- **RAW DATA**:
import Summits.Ventures.PercRepro.RankLevelSetDepCountGiantS
import Summits.Ventures.PercRepro.RankLevelSetLevelSixArithGiantSA
import Summits.Ventures.PercRepro.RankLevelSetLevelSixArithGiantSB
import Summits.Ventures.PercRepro.RankLevelSetLevelSix
import Summits.Ventures.PercRepro.S1FourCircuitCount
import Summits.Ventures.PercRepro.RankLevelSetPlaneSix
import Summits.Ventures.PercRepro.S1TriangleCount
import Summits.Ventures.PercRepro.RankLevelSetTriangleStar
import Summits.Ventures.PercRepro.RankLevelSetCorankFiveCounts
import Summits.Ventures.PercRepro.RankLevelSetPlaneTen
import Summits.Ventures.PercRepro.RankLevelSetCoreFour
import Summits.Ventures.PercRepro.RankLevelSetFrameLarge
import Summits.Ventures.PercRepro.RankLevelSetFrameQM
import Summits.Ventures.PercRepro.RankLevelSetLevelFiveAll
import Summits.Ventures.PercRepro.RankLevelSetLevelSixGiant

/-!
# PercRepro — THE GIANT-FLAT COUNT WITH THE EMPTY BIG CLASS, THE CORE CELLS AT CORANK `7 ≤ d ≤ 16` (p8, S3)

`proofs/SUBCLAIM-S3-p8.md` §3e. At corank `d ≤ 16` a rank-`6` closure of the `e`-free core has `≤ 6 + d ≤ 22 = f(5) + 1`
points, so every pair of the split count is SMALL and the `U`-count is `ncard_eRk_eq_ncard_le_le_small`
(RankLevelSetDepCountGiantS). The polynomial inequalities `level_six_poly_giantS_d` (`d = 7 … 16`,
RankLevelSetLevelSixArithGiantSA / SB) are dispatched by `level_six_poly_giantS_small` and hold from `p ≥ 165`
(`164` fails at `d = 16`): `c025_core_six_bounded_corank_giantS_small (165 ≤ p) (7 ≤ d ≤ 16)`. Axioms: standard.
-/

open scoped Matroid

namespace PercRepro

/-- **`(P_d)` at level `6`, giant-flat count with the big class empty, every corank `7 ≤ d ≤ 16`, every `p ≥ 165`.** -/
theorem level_six_poly_giantS_small (d : ℕ) (hd1 : 7 ≤ d) (hd2 : d ≤ 16) (p : ℕ) (hp : 165 ≤ p) :
    8 * ((((p + d).choose 6 : ℕ) : ℚ) + (∑ j ∈ Finset.range (d - 7 + 1), ((Nat.choose (min 21 (5 + d) - 6) j : ℕ) : ℚ) / ((j : ℚ) + 1)) *
      (((d * (d + 1) / 2 : ℕ) : ℚ) * ((p + d).choose 4 : ℚ) + ((d * (d + 1) * (d + 2) / 3 : ℕ) : ℚ) * ((p + d).choose 3 : ℚ) + (((d + 4).choose 5 : ℕ) : ℚ) * ((p + d).choose 2 : ℚ) + (((d + 5).choose 6 : ℕ) : ℚ) * ((p + d : ℕ) : ℚ) + (((d + 6).choose 7 : ℕ) : ℚ))) ≤
      7 * 2 ^ (d - 6) * (((p + 6).choose 6 : ℕ) : ℚ) := by
  interval_cases d
  · exact level_six_poly_giantS_7 p hp
  · exact level_six_poly_giantS_8 p hp
  · exact level_six_poly_giantS_9 p hp
  · exact level_six_poly_giantS_10 p hp
  · exact level_six_poly_giantS_11 p hp
  · exact level_six_poly_giantS_12 p hp
  · exact level_six_poly_giantS_13 p hp
  · exact level_six_poly_giantS_14 p hp
  · exact level_six_poly_giantS_15 p hp
  · exact level_six_poly_giantS_16 p hp

namespace ThmN

open Set

variable {α : Type}

/-- **The `e`-free core at level `6`, corank `7 ≤ d ≤ 16`, rank `p ≥ 165`** — the big class is EMPTY. -/
theorem c025_core_six_bounded_corank_giantS_small (M : Matroid α) [M.Finite] (p d : ℕ) (hp : 165 ≤ p) (hd7 : 7 ≤ d)
    (hd16 : d ≤ 16) (hR : M.eRank = (p : ℕ∞)) (hn : M.E.ncard = p + d)
    (hfree : ∀ e ∈ M.E, ∃ A ⊆ M.E \ {e}, e ∉ M.closure A ∧ e ∉ M.closure ((M.E \ {e}) \ A)) :
    RLS M p 6 := by
  classical
  have hEcard : M.ground_finite.toFinset.card = p + d := by
    rw [← Set.ncard_eq_toFinset_card _ M.ground_finite]; exact hn
  -- the core is simple: every circuit has `≥ 3` elements
  have hL : ∀ e ∈ M.E, ¬ M.IsLoop e := not_isLoop_of_free M hfree
  have hs : ∀ e ∈ M.E, ∀ f ∈ M.E, e ≠ f → M.eRk {e, f} = 2 := by
    intro e he f hf hef
    have h2 : (2 : ℕ∞) ≤ M.eRk {e, f} :=
      two_le_eRk_of_two_le_ncard_of_free M hfree (pair_subset he hf) (by rw [ncard_pair hef])
    have h3 : M.eRk {e, f} ≤ 2 := by
      have := M.eRk_le_encard {e, f}
      rwa [encard_pair hef] at this
    exact le_antisymm h3 h2
  have hcirc : ∀ C, M.IsCircuit C → 3 ≤ C.encard := three_le_encard_of_circuit M hL hs
  -- rank-`≤ 6` sets have `≤ 43` points
  have hd : M.E.encard = M.eRank + d := by
    rw [hR, ← M.ground_finite.cast_ncard_eq, hn]
    push_cast
    ring
  -- the nullity cap: every `X ⊆ E` has `|X| ≤ r(X) + d`
  have hcap : ∀ X ⊆ M.E, ∀ k : ℕ, M.eRk X ≤ k → X.ncard ≤ k + d := by
    intro X hX k hr
    have h1 := Matroid.encard_le_eRk_add_of_encard_eq hX hd
    have h2 : X.encard ≤ (k : ℕ∞) + d := h1.trans (by gcongr)
    have hfin : X.Finite := M.ground_finite.subset hX
    rw [← hfin.cast_ncard_eq] at h2
    exact_mod_cast h2
  have hflat : ∀ X ⊆ M.E, M.eRk X ≤ 6 → X.ncard ≤ min 43 (6 + d) :=
    fun X hX hr => le_min (ncard_le_fortythree_of_eRk_le_six_of_free M hfree hX hr) (hcap X hX 6 hr)
  -- (U)
  have hflat' : ∀ X ⊆ M.E, M.eRk X ≤ ((6 - 1 : ℕ) : ℕ∞) → X.ncard ≤ min 21 (5 + d) :=
    fun X hX hr => le_min (ncard_le_twentyone_of_eRk_le_five_of_free M hfree hX (by simpa using hr))
      (hcap X hX 5 (by simpa using hr))
  have hU1 := Matroid.topCount_le_ncard_compl (M := M) hR hd 6
  -- the nullity bound `ν_∩ = 16` on rank-`≤ 5` sets of the core
  have hinter : ∀ X ⊆ M.E, M.eRk X ≤ ((6 - 1 : ℕ) : ℕ∞) → (X.ncard : ℕ∞) ≤ M.eRk X + 16 := by
    intro X hX hr
    obtain ⟨r, hrX⟩ := Matroid.exists_eRk_eq_nat (M := M) hX
    rw [hrX] at hr ⊢
    have hr5 : r ≤ 5 := by exact_mod_cast hr
    have hbound : X.ncard ≤ r + 16 := by
      rcases Nat.lt_or_ge r 4 with h4 | h4
      · have := ncard_add_one_le_two_pow_of_eRk_le M hL hfree r X hX (by rw [hrX])
        interval_cases r <;> omega
      · rcases Nat.lt_or_ge r 5 with h5 | h5
        · have hr4 : r = 4 := by omega
          have := ncard_le_ten_of_eRk_le_four_of_free M hfree hX (by rw [hrX, hr4]; norm_num)
          omega
        · have hr5' : r = 5 := by omega
          have := ncard_le_twentyone_of_eRk_le_five_of_free M hfree hX (by rw [hrX, hr5']; norm_num)
          omega
    exact_mod_cast hbound
  have hsmall : 6 + d ≤ min 21 (5 + d) + 1 := by
    rw [min_eq_right (by omega : 5 + d ≤ 21)]
    omega
  have hG := Matroid.ncard_eRk_eq_ncard_le_le_small M 6 (min 43 (6 + d)) (min 21 (5 + d)) hcirc hflat hd hsmall
  simp only [show (6 : ℕ) + 1 = 7 from rfl] at hG
  rw [hn, sum_Icc_three_seven_q] at hG
  simp only [show (7 : ℕ) - 3 = 4 from rfl, show (7 : ℕ) - 4 = 3 from rfl, show (7 : ℕ) - 5 = 2 from rfl,
    show (7 : ℕ) - 6 = 1 from rfl, show (7 : ℕ) - 7 = 0 from rfl, Nat.choose_one_right, Nat.choose_zero_right,
    mul_one, Nat.cast_one] at hG
  have hC1 : ∀ L ⊆ M.E, M.eRk L = 2 → L.ncard ≤ 3 :=
    fun L hL hr => ncard_le_three_of_eRk_two M hs hfree hL hr
  have hs3 : {C | M.IsCircuit C ∧ C.ncard = 3}.ncard ≤ d * (d + 1) / 2 := by
    have hT : 2 * {C | M.IsCircuit C ∧ C.ncard = 3}.ncard ≤ d * (d + 1) := S1.two_mul_ncard_triangles_le M hC1 hd
    omega
  have hC2 : ∀ P ⊆ M.E, M.eRk P ≤ 3 → P.ncard ≤ 6 :=
    fun P hP hr => ncard_le_six_of_eRk_le_three_of_free M hfree hP hr
  have hC1' : ∀ L ⊆ M.E, M.eRk L ≤ 2 → L.ncard ≤ 3 := by
    intro L hL' hr
    have := ncard_add_one_le_two_pow_of_eRk_le M hL hfree 2 L hL' hr
    omega
  have hs4 : {C | M.IsCircuit C ∧ C.ncard = 4}.ncard ≤ d * (d + 1) * (d + 2) / 3 := by
    have hT4 : 3 * {C : Set α | M.IsCircuit C ∧ C.ncard = 4}.ncard ≤ d * (d + 1) * (d + 2) :=
      S1.three_mul_ncard_four_circuits_le M hC1' hC2 hd
    omega
  have hs5 : {C | M.IsCircuit C ∧ C.ncard = 5}.ncard ≤ (d + 4).choose 5 :=
    Matroid.ncard_circuits_le_choose_of_encard M hd 4
  have hs6 : {C | M.IsCircuit C ∧ C.ncard = 6}.ncard ≤ (d + 5).choose 6 :=
    Matroid.ncard_circuits_le_choose_of_encard M hd 5
  have hs7 : {C | M.IsCircuit C ∧ C.ncard = 7}.ncard ≤ (d + 6).choose 7 :=
    Matroid.ncard_circuits_le_choose_of_encard M hd 6
  have hs3q : ({C | M.IsCircuit C ∧ C.ncard = 3}.ncard : ℚ) ≤ ((d * (d + 1) / 2 : ℕ) : ℚ) := by exact_mod_cast hs3
  have hs4q : ({C | M.IsCircuit C ∧ C.ncard = 4}.ncard : ℚ) ≤ ((d * (d + 1) * (d + 2) / 3 : ℕ) : ℚ) := by
    exact_mod_cast hs4
  have hs5q : ({C | M.IsCircuit C ∧ C.ncard = 5}.ncard : ℚ) ≤ (((d + 4).choose 5 : ℕ) : ℚ) := by exact_mod_cast hs5
  have hs6q : ({C | M.IsCircuit C ∧ C.ncard = 6}.ncard : ℚ) ≤ (((d + 5).choose 6 : ℕ) : ℚ) := by exact_mod_cast hs6
  have hs7q : ({C | M.IsCircuit C ∧ C.ncard = 7}.ncard : ℚ) ≤ (((d + 6).choose 7 : ℕ) : ℚ) := by exact_mod_cast hs7
  have hUq : (Matroid.topCount M p 6 : ℚ) ≤ ((p + d).choose 6 : ℚ) +
      ((∑ j ∈ Finset.range (d - 7 + 1), ((Nat.choose (min 21 (5 + d) - 6) j : ℕ) : ℚ) / ((j : ℚ) + 1)) *
        (((d * (d + 1) / 2 : ℕ) : ℚ) * ((p + d).choose 4 : ℚ) + ((d * (d + 1) * (d + 2) / 3 : ℕ) : ℚ) * ((p + d).choose 3 : ℚ) +
          (((d + 4).choose 5 : ℕ) : ℚ) * ((p + d).choose 2 : ℚ) + (((d + 5).choose 6 : ℕ) : ℚ) * ((p + d : ℕ) : ℚ) +
          (((d + 6).choose 7 : ℕ) : ℚ))) := by
    have h1 : (Matroid.topCount M p 6 : ℚ) ≤
        ({B : Set α | B ⊆ M.E ∧ M.eRk B = 6 ∧ B.ncard ≤ d}.ncard : ℚ) := by exact_mod_cast hU1
    refine h1.trans (hG.trans ?_)
    have hσs0 : (0 : ℚ) ≤ ∑ j ∈ Finset.range (d - 7 + 1), ((Nat.choose (min 21 (5 + d) - 6) j : ℕ) : ℚ) / ((j : ℚ) + 1) :=
      Finset.sum_nonneg (fun j _ => by positivity)
    gcongr
  -- (Y)
  have hY := Matroid.two_pow_le_midCount_add (M := M) p 6 hR
  have hA : {X : Set α | X ⊆ M.E ∧ M.eRk X ≤ 6}.ncard ≤ ∑ j ∈ Finset.range (43 + 1), (p + d).choose j := by
    calc {X : Set α | X ⊆ M.E ∧ M.eRk X ≤ 6}.ncard
        ≤ {X : Set α | X ⊆ (M.ground_finite.toFinset : Set α) ∧ X.ncard ≤ 43}.ncard := by
          apply ncard_le_ncard
          · intro X hX
            exact ⟨by rw [Set.Finite.coe_toFinset]; exact hX.1, (hflat X hX.1 hX.2).trans (min_le_left _ _)⟩
          · exact (Finset.finite_toSet _).finite_subsets.subset (fun X hX => hX.1)
      _ ≤ ∑ j ∈ Finset.range (43 + 1), M.ground_finite.toFinset.card.choose j :=
          ncard_subsets_ncard_le _ 43
      _ = ∑ j ∈ Finset.range (43 + 1), (p + d).choose j := by rw [hEcard]
  have hB := Matroid.ncard_spanning_le (M := M) hd
  rw [hEcard] at hY hB
  -- the tails
  have hT : 16 * ∑ j ∈ Finset.range 51, (p + d).choose j ≤ 2 ^ (p + d) :=
    sixteen_mul_sum_choose_le_fifty (p + d) (by omega)
  have hA' : ∑ j ∈ Finset.range (43 + 1), (p + d).choose j ≤ ∑ j ∈ Finset.range 51, (p + d).choose j :=
    Finset.sum_le_sum_of_subset_of_nonneg (Finset.range_mono (by norm_num)) (fun _ _ _ => Nat.zero_le _)
  have hB' : ∑ j ∈ Finset.range (d + 1), (p + d).choose j ≤ ∑ j ∈ Finset.range 51, (p + d).choose j :=
    Finset.sum_le_sum_of_subset_of_nonneg (Finset.range_mono (by omega)) (fun _ _ _ => Nat.zero_le _)
  have hAB : 8 * ({X : Set α | X ⊆ M.E ∧ M.eRk X ≤ 6}.ncard +
      {X : Set α | X ⊆ M.E ∧ M.eRk X = M.eRank}.ncard) ≤ 2 ^ (p + d) := by
    have h1 := hA.trans hA'
    have h2 := hB.trans hB'
    omega
  -- (Φ) and the polynomial inequality
  have hΦ := phiK_le_two_pow_div p 6
  rw [Nat.choose_symm_add] at hΦ
  have hpolyq := level_six_poly_giantS_small d hd7 hd16 p hp
  -- assemble in `ℚ`
  rw [RLS_iff]
  have hYq : (2 : ℚ) ^ (p + d) ≤ (Matroid.midCount M p 6 : ℚ) +
      ({X : Set α | X ⊆ M.E ∧ M.eRk X ≤ 6}.ncard : ℚ) +
      ({X : Set α | X ⊆ M.E ∧ M.eRk X = M.eRank}.ncard : ℚ) := by exact_mod_cast hY
  have hABq : 8 * (({X : Set α | X ⊆ M.E ∧ M.eRk X ≤ 6}.ncard : ℚ) +
      ({X : Set α | X ⊆ M.E ∧ M.eRk X = M.eRank}.ncard : ℚ)) ≤ 2 ^ (p + d) := by exact_mod_cast hAB
  have hU0 : (0 : ℚ) ≤ (Matroid.topCount M p 6 : ℚ) := Nat.cast_nonneg _
  have hd6 : 6 ≤ d := by omega
  exact level_arith (p := p) (d := d) (n := p + d) (q := 6) rfl hd6 hΦ hU0 hUq hYq hABq hpolyq

end ThmN

end PercRepro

- **WORK TO COMPLETE**:
Please output the lines of the listing above that fall in the stretch from the one with "namespace PercRepro" through the one with "theorem level_six_poly_giantS_small (d", exactly and only those.

- **ANSWER TO THIS EXERCISE**:
namespace PercRepro

/-- **`(P_d)` at level `6`, giant-flat count with the big class empty, every corank `7 ≤ d ≤ 16`, every `p ≥ 165`.** -/
theorem level_six_poly_giantS_small (d : ℕ) (hd1 : 7 ≤ d) (hd2 : d ≤ 16) (p : ℕ) (hp : 165 ≤ p) :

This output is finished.